[Your task] Write out, from the entries below, exactly the lines that run between the lines holding "rw [hx, canonical_localization_cohomologyMap_muInclHom" and "exact localization_inl_cohomologyMap_muInclHom_eq_zero w", inclusive, and stop there.

Top of Data for this exercise

/-! ### §2. The correction class at one real place -/

/-- **The correction class at a real place `w₀`** (even level `n`): a class `x ∈ H²(Γ_K, μₙ)` with
`inv_{w₀} (loc_{w₀} x) = n/2`, `loc_w x = 0` at every other real place `w`, local invariants
supported in a finite set `S₀` of places and summing to zero over every finite `T ⊇ S₀` — see the module
docstring for the construction `x = ι_*(κ₂(b) ∪ ψ₂)` and the evaluation of its invariants.
[cite: CasselsFrohlichANT1967, Ch. VII §11] [cite: SerreLocalFields1979, XIV §1 Prop. 3] -/
theorem exists_realCorrection_single {n : ℕ} [NeZero n] (h2n : 2 ∣ n) {w₀ : InfinitePlace K}
    (hw₀ : w₀.IsReal) :
    haveI : CompactSpace (absoluteGaloisGroup K) := absoluteGaloisGroup_compactSpace K
    haveI : CompactSpace (absoluteGaloisGroup (Place.Completion (K := K) (Sum.inl w₀))) :=
      absoluteGaloisGroup_compactSpace _
    ∃ x : galoisCohomology (mu K n) 2,
      archimedeanInvariantMap K n w₀ (galoisCohomology.localization (mu K n) (Sum.inl w₀) 2 x) =
          ((n / 2 : ℕ) : ZMod n) ∧
      (∀ w : InfinitePlace K, w.IsReal → w ≠ w₀ →
        haveI : CompactSpace (absoluteGaloisGroup (Place.Completion (K := K) (Sum.inl w))) :=
          absoluteGaloisGroup_compactSpace _
        galoisCohomology.localization (mu K n) (Sum.inl w) 2 x = 0) ∧
      ∃ S₀ : Finset (Place K),
        (∀ v ∉ S₀, LocalInvariants.canonical K n v (galoisCohomology.localization (mu K n) v 2 x) = 0) ∧
        ∀ T : Finset (Place K), S₀ ⊆ T →
          ∑ v ∈ T, LocalInvariants.canonical K n v (galoisCohomology.localization (mu K n) v 2 x) = 0 := by
  classical
  haveI : CompactSpace (absoluteGaloisGroup K) := absoluteGaloisGroup_compactSpace K
  haveI : CompactSpace (absoluteGaloisGroup (Place.Completion (K := K) (Sum.inl w₀))) :=
    absoluteGaloisGroup_compactSpace _
  haveI : Fact (1 < 2) := ⟨one_lt_two⟩
  have hn2 : 2 * (n / 2) = n := Nat.mul_div_cancel' h2n
  -- the quadratic character and the places above `3`
  obtain ⟨ψ, L, hLfin, hLab, hker, hunr, hcval, hconj⟩ := exists_cyclicCharacter_two_cyclotomic_three K hw₀
  haveI := hLfin
  haveI := hLab
  haveI : NumberField L := NumberField.of_module_finite K L
  have h30 : (((3 : ℕ) : 𝓞 K) : K) ≠ 0 := by exact_mod_cast (three_ne_zero : (3 : K) ≠ 0)
  set Q : Finset (HeightOneSpectrum (𝓞 K)) :=
    (finite_setOf_valued_ne_one (Units.mk0 (((3 : ℕ) : 𝓞 K) : K) h30)).toFinset with hQdef
  have hQmem : ∀ v : HeightOneSpectrum (𝓞 K), v ∈ Q ↔ ((3 : ℕ) : 𝓞 K) ∈ v.asIdeal := by
    intro v
    rw [hQdef, Set.Finite.mem_toFinset, Set.mem_setOf_eq, Units.val_mk0,
      GaloisRepresentations.valued_algebraMap_adicCompletion,
      ← HeightOneSpectrum.valuation_lt_one_iff_mem (K := K), lt_iff_le_and_ne]
    exact ⟨fun h => ⟨HeightOneSpectrum.valuation_le_one v _, h⟩, fun h => h.2⟩
  -- the element `b`: negative at `w₀` only, `≡ 1` above `3`
  obtain ⟨b, hb0, hbQ, hbsign⟩ := exists_valuation_sub_one_lt_and_forall_isReal_sign K Q {w₀}
  have hbneg : InfinitePlace.Completion.extensionEmbeddingOfIsReal hw₀ (algebraMap K w₀.Completion b) < 0 :=
    (hbsign w₀ hw₀).1 (Set.mem_singleton w₀)
  have hbpos : ∀ (w : InfinitePlace K) (hw : w.IsReal), w ≠ w₀ →
      0 < InfinitePlace.Completion.extensionEmbeddingOfIsReal hw (algebraMap K w.Completion b) :=
    fun w hw hne => (hbsign w hw).2 (by rwa [Set.mem_singleton_iff])
  -- the class `x₂ = κ₂(b) ∪ ψ` and `x = ι_* x₂`
  set x₂ : galoisCohomology (mu K 2) 2 := ((mu K 2).tateDualPairing 2).cupProduct
      ((isSES_kummer K 2 (NeZero.pos _)).δ₀ (baseUnitsInvariant K b hb0))
      (oneCocycleClass _ (scalarCocycle ψ)) with hx₂
  set x : galoisCohomology (mu K n) 2 := cohomologyMap (muInclHom K h2n) 2 x₂ with hx
  obtain ⟨c₀, hc₀⟩ := exists_ne_one_absoluteGaloisGroup_of_isReal (K := K) hw₀
  -- the archimedean invariants of `x₂`
  have hinf₀ : archimedeanInvariantMap K 2 w₀ (galoisCohomology.localization (mu K 2) (Sum.inl w₀) 2 x₂) = 1 := by
    rw [hx₂, archimedeanInvariantMap_localization_cupProduct_δ₀_of_neg hw₀ ψ b hb0 hbneg hc₀, hcval w₀ c₀ hc₀]
  have hinf : ∀ w : InfinitePlace K, w.IsReal → w ≠ w₀ →
      haveI : CompactSpace (absoluteGaloisGroup (Place.Completion (K := K) (Sum.inl w))) :=
        absoluteGaloisGroup_compactSpace _
      galoisCohomology.localization (mu K 2) (Sum.inl w) 2 x₂ = 0 := fun w hw hne =>
    localization_inl_cupProduct_δ₀_eq_zero_of_pos hw b hb0 (hbpos w hw hne) _
  -- the finite invariants of `x₂`: `f_v · ord_v(b)` off `3`, `0` above `3`
  have hfin : ∀ v : HeightOneSpectrum (𝓞 K), v ∉ Q → ∃ f : ℕ,
      localInvariantMap K 2 v (galoisCohomology.localization (mu K 2) (Sum.inr v) 2 x₂) =
        (f : ZMod 2) * (ord (v.adicCompletion K) (algebraMap K (v.adicCompletion K) b) : ZMod 2) := by
    intro v hvQ
    haveI : CharZero (v.adicCompletion K) := charZero_adicCompletion v
    obtain ⟨ψE, hIE, hFE, -, -⟩ := exists_normalizedCharacter (v.adicCompletion K) 2 one_lt_two
    obtain ⟨f, hψf, -⟩ := exists_apply_absGaloisRestrict_eq_mul (v.adicCompletion K) ψ
      (hunr v (by rwa [← hQmem])) ψE hIE hFE
    exact ⟨f, by rw [hx₂]; exact localInvariantMap_localization_cupProduct_δ₀ v ψ ψE hIE hFE hψf b hb0⟩
  have hQ2 : ∀ v ∈ Q, ((2 : ℕ) : 𝓞 K) ∉ v.asIdeal := by
    intro v hv h2
    have h3 : ((3 : ℕ) : 𝓞 K) ∈ v.asIdeal := (hQmem v).mp hv
    have h1 : (1 : 𝓞 K) ∈ v.asIdeal := by
      have : (1 : 𝓞 K) = ((3 : ℕ) : 𝓞 K) - ((2 : ℕ) : 𝓞 K) := by push_cast; norm_num
      rw [this]
      exact v.asIdeal.sub_mem h3 h2
    exact v.isPrime.ne_top ((Ideal.eq_top_iff_one _).mpr h1)
  have hlocQ : ∀ v ∈ Q, galoisCohomology.localization (mu K 2) (Sum.inr v) 2 x₂ = 0 := fun v hv => by
    rw [hx₂]
    exact localization_cupProduct_δ₀_eq_zero_of_valuation_sub_one_lt v (hQ2 v hv) b hb0 (hbQ v hv) _
  set Sb : Finset (HeightOneSpectrum (𝓞 K)) := (finite_setOf_valued_ne_one (Units.mk0 b hb0)).toFinset with hSb
  have hinv0 : ∀ v ∉ Q ∪ Sb, localInvariantMap K 2 v (galoisCohomology.localization (mu K 2) (Sum.inr v) 2 x₂) = 0 := by
    intro v hv
    rw [Finset.notMem_union] at hv
    have hval : Valued.v (algebraMap K (v.adicCompletion K) b) = 1 := by
      by_contra h
      exact hv.2 ((finite_setOf_valued_ne_one (Units.mk0 b hb0)).mem_toFinset.mpr h)
    have hord : ord (v.adicCompletion K) (algebraMap K (v.adicCompletion K) b) = 0 :=
      ord_adicCompletion_eq_of_valued_eq v ((map_ne_zero_iff _ (algebraMap K _).injective).2 hb0)
        (e := 0) (by rw [hval, neg_zero, WithZero.exp_zero])
    obtain ⟨f, hf⟩ := hfin v hv.1
    rw [hf, hord, Int.cast_zero, mul_zero]
  -- the support `S₀`: the places above `3`, the support of `b`, and all infinite places
  set S₀ : Finset (Place K) := (Q ∪ Sb).map ⟨Sum.inr, Sum.inr_injective⟩ ∪
    (Finset.univ : Finset (InfinitePlace K)).map ⟨Sum.inl, Sum.inl_injective⟩ with hS₀
  have hS₀inl : ∀ w : InfinitePlace K, (Sum.inl w : Place K) ∈ S₀ := fun w =>
    Finset.mem_union_right _ (Finset.mem_map.mpr ⟨w, Finset.mem_univ w, rfl⟩)
  have hS₀inr : ∀ v : HeightOneSpectrum (𝓞 K), (Sum.inr v : Place K) ∉ S₀ → v ∉ Q ∪ Sb := by
    intro v hv h
    exact hv (Finset.mem_union_left _ (Finset.mem_map.mpr ⟨v, h, rfl⟩))
  -- level-`2` invariants of `x₂` vanish off `S₀`
  have hcan0 : ∀ v ∉ S₀, LocalInvariants.canonical K 2 v (galoisCohomology.localization (mu K 2) v 2 x₂) = 0 := by
    intro v hv
    rcases v with w | v
    · exact absurd (hS₀inl w) hv
    · rw [LocalInvariants.canonical_inr]
      exact hinv0 v (hS₀inr v hv)
  -- the Artin symbol of `(b)_∞` is `c_{w₀}|_L`
  obtain ⟨c', hc'⟩ : ∃ c' : absoluteGaloisGroup K, IsComplexConjugationAt hw₀ c' :=
    Literature.NumberTheory.GaloisRepresentations.exists_isComplexConjugation (K := K)
      (NumberField.InfinitePlace.embedding_of_isReal hw₀)
  have hγ : absRestrictNormalHom L c'⁻¹ = artinIdeleMap L artinReciprocity_character_holds
      (infiniteIdeles K (globalToInfiniteUnits K (Units.mk0 b hb0))) := by
    set ε : (InfiniteAdeleRing K)ˣ := Units.map (MonoidHom.mulSingle (fun v : InfinitePlace K => v.Completion) w₀ :
      w₀.Completion →* InfiniteAdeleRing K) (-1) with hε
    have hpos : ∀ (w : InfinitePlace K) (hw : w.IsReal), 0 < InfinitePlace.Completion.extensionEmbeddingOfIsReal hw
        (((globalToInfiniteUnits K (Units.mk0 b hb0) * ε : (InfiniteAdeleRing K)ˣ) : InfiniteAdeleRing K) w) := by
      intro w hw
      change 0 < InfinitePlace.Completion.extensionEmbeddingOfIsReal hw (algebraMap K w.Completion b *
          Pi.mulSingle (M := fun v : InfinitePlace K => v.Completion) w₀ (-1 : w₀.Completion) w)
      rw [map_mul]
      by_cases hww : w = w₀
      · subst hww
        rw [Pi.mulSingle_eq_same, map_neg, map_one]
        exact mul_pos_of_neg_of_neg hbneg (by norm_num)
      · rw [Pi.mulSingle_eq_of_ne (M := fun v : InfinitePlace K => v.Completion) hww, map_one, mul_one]
        exact hbpos w hw hww
    have h1 := artinIdeleMap_infiniteIdeles_eq_one_of_pos L _ hpos
    rw [map_mul, map_mul] at h1
    have hε' : artinIdeleMap L artinReciprocity_character_holds (infiniteIdeles K ε) = absRestrictNormalHom L c' :=
      artinIdeleMap_infiniteIdeleSingle_neg_one L hw₀ hc'
    rw [hε'] at h1
    rw [map_inv, eq_inv_of_mul_eq_one_left h1]
  -- the reciprocity law for `x₂` over every `T ⊇ S₀`
  have hrec₂ : ∀ T : Finset (Place K), S₀ ⊆ T →
      ∑ v ∈ T, LocalInvariants.canonical K 2 v (galoisCohomology.localization (mu K 2) v 2 x₂) = 0 := by
    intro T hT
    set Tf : Finset (HeightOneSpectrum (𝓞 K)) := T.preimage Sum.inr Sum.inr_injective.injOn with hTf
    have hTdec : T = (Finset.univ : Finset (InfinitePlace K)).disjSum Tf := by
      ext v
      rcases v with w | v
      · simp only [Finset.inl_mem_disjSum, Finset.mem_univ, iff_true]
        exact hT (hS₀inl w)
      · simp only [Finset.inr_mem_disjSum, hTf, Finset.mem_preimage]
    rw [hTdec, Finset.sum_disjSum]
    -- infinite places: only `w₀` contributes, with `1`
    have hinfsum : ∑ w : InfinitePlace K, LocalInvariants.canonical K 2 (Sum.inl w)
        (galoisCohomology.localization (mu K 2) (Sum.inl w) 2 x₂) = 1 := by
      rw [Finset.sum_eq_single w₀]
      · rw [LocalInvariants.canonical_inl, hinf₀]
      · intro w _ hne
        rw [LocalInvariants.canonical_inl]
        rcases w.isReal_or_isComplex with hw | hw
        · rw [hinf w hw hne, map_zero]
        · exact archimedeanInvariantMap_eq_zero_of_isComplex hw _
      · intro h
        exact absurd (Finset.mem_univ w₀) h
    -- finite places: `-ψ(γ)` with `γ = c'⁻¹`
    have hram : ∀ v : HeightOneSpectrum (𝓞 K),
        (∃ σ ∈ absInertia (v.adicCompletion K), ψ (absGaloisRestrict K (v.adicCompletion K) σ) ≠ 0) →
        galoisCohomology.localization (mu K 2) (Sum.inr v) 2 (((mu K 2).tateDualPairing 2).cupProduct
          ((isSES_kummer K 2 (NeZero.pos 2)).δ₀ (baseUnitsInvariant K ((Units.mk0 b hb0 : Kˣ) : K)
            (Units.mk0 b hb0).ne_zero))
          (oneCocycleClass _ (scalarCocycle ψ))) = 0 := by
      rintro v ⟨σ, hσ, hne⟩
      have hvQ : v ∈ Q := by
        by_contra h
        exact hne (hunr v (by rwa [← hQmem]) σ hσ)
      exact hlocQ v hvQ
    have hSf : ∀ v ∉ Tf, localInvariantMap K 2 v (galoisCohomology.localization (mu K 2) (Sum.inr v) 2
        (((mu K 2).tateDualPairing 2).cupProduct
          ((isSES_kummer K 2 (NeZero.pos 2)).δ₀ (baseUnitsInvariant K ((Units.mk0 b hb0 : Kˣ) : K)
            (Units.mk0 b hb0).ne_zero))
          (oneCocycleClass _ (scalarCocycle ψ)))) = 0 := by
      intro v hv
      have hv' : (Sum.inr v : Place K) ∉ S₀ := fun h => hv (by rw [hTf, Finset.mem_preimage]; exact hT h)
      exact hinv0 v (hS₀inr v hv')
    have hfinsum := sum_localInvariantMap_localization_cupProduct_δ₀_eq_neg_apply L ψ hker (Units.mk0 b hb0)
      c'⁻¹ hγ hram Tf hSf
    have hψγ : ψ c'⁻¹ = 1 := by
      rw [ψ.map_inv, hconj w₀ hw₀ c' hc']
      decide
    rw [hψγ] at hfinsum
    have hfinsum' : ∑ v ∈ Tf, LocalInvariants.canonical K 2 (Sum.inr v)
        (galoisCohomology.localization (mu K 2) (Sum.inr v) 2 x₂) = -1 := by
      rw [← hfinsum]
      exact Finset.sum_congr rfl fun v _ => by rw [LocalInvariants.canonical_inr]; rfl
    rw [hinfsum, hfinsum']
    decide
  -- the embedding `ℤ/2 ↪ ℤ/n`, `k ↦ k·(n/2)`, as an additive map
  obtain ⟨Ψ, hΨ⟩ : ∃ Ψ : ZMod 2 →+ ZMod n, ∀ k : ZMod 2, Ψ k = ((k.val * (n / 2) : ℕ) : ZMod n) := by
    refine ⟨ZMod.lift 2 ⟨zmultiplesHom (ZMod n) ((n / 2 : ℕ) : ZMod n), ?_⟩, fun k => ?_⟩
    · rw [zmultiplesHom_apply, natCast_zsmul, nsmul_eq_mul, ← Nat.cast_mul, hn2, ZMod.natCast_self]
    · have hk : ((k.val : ℤ) : ZMod 2) = k := by rw [Int.cast_natCast, ZMod.natCast_zmod_val]
      conv_lhs => rw [← hk]
      rw [ZMod.lift_coe]
      change ((k.val : ℕ) : ℤ) • ((n / 2 : ℕ) : ZMod n) = _
      rw [natCast_zsmul, nsmul_eq_mul, Nat.cast_mul]
  have hlev : ∀ v : Place K, LocalInvariants.canonical K n v (galoisCohomology.localization (mu K n) v 2 x) =
      Ψ (LocalInvariants.canonical K 2 v (galoisCohomology.localization (mu K 2) v 2 x₂)) := by
    intro v
    rw [hx, canonical_localization_cohomologyMap_muInclHom h2n v x₂, hΨ]
  -- outputs
  refine ⟨x, ?_, fun w hw hne => ?_, S₀, fun v hv => ?_, fun T hT => ?_⟩
  · -- the invariant at `w₀`
    rw [hx, archimedeanInvariantMap_localization_cohomologyMap_muInclHom w₀ h2n x₂, hinf₀, ZMod.val_one, one_mul]
  · -- the other real places
    exact localization_inl_cohomologyMap_muInclHom_eq_zero w h2n x₂ (hinf w hw hne)
  · -- the support
    rw [hlev, hcan0 v hv, map_zero]
  · -- the reciprocity law
    rw [Finset.sum_congr rfl fun v _ => hlev v, ← map_sum, hrec₂ T hT, map_zero]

Bottom of Data for this exercise

[Answer for this exercise]
    rw [hx, canonical_localization_cohomologyMap_muInclHom h2n v x₂, hΨ]
  -- outputs
  refine ⟨x, ?_, fun w hw hne => ?_, S₀, fun v hv => ?_, fun T hT => ?_⟩
  · -- the invariant at `w₀`
    rw [hx, archimedeanInvariantMap_localization_cohomologyMap_muInclHom w₀ h2n x₂, hinf₀, ZMod.val_one, one_mul]
  · -- the other real places
    exact localization_inl_cohomologyMap_muInclHom_eq_zero w h2n x₂ (hinf w hw hne)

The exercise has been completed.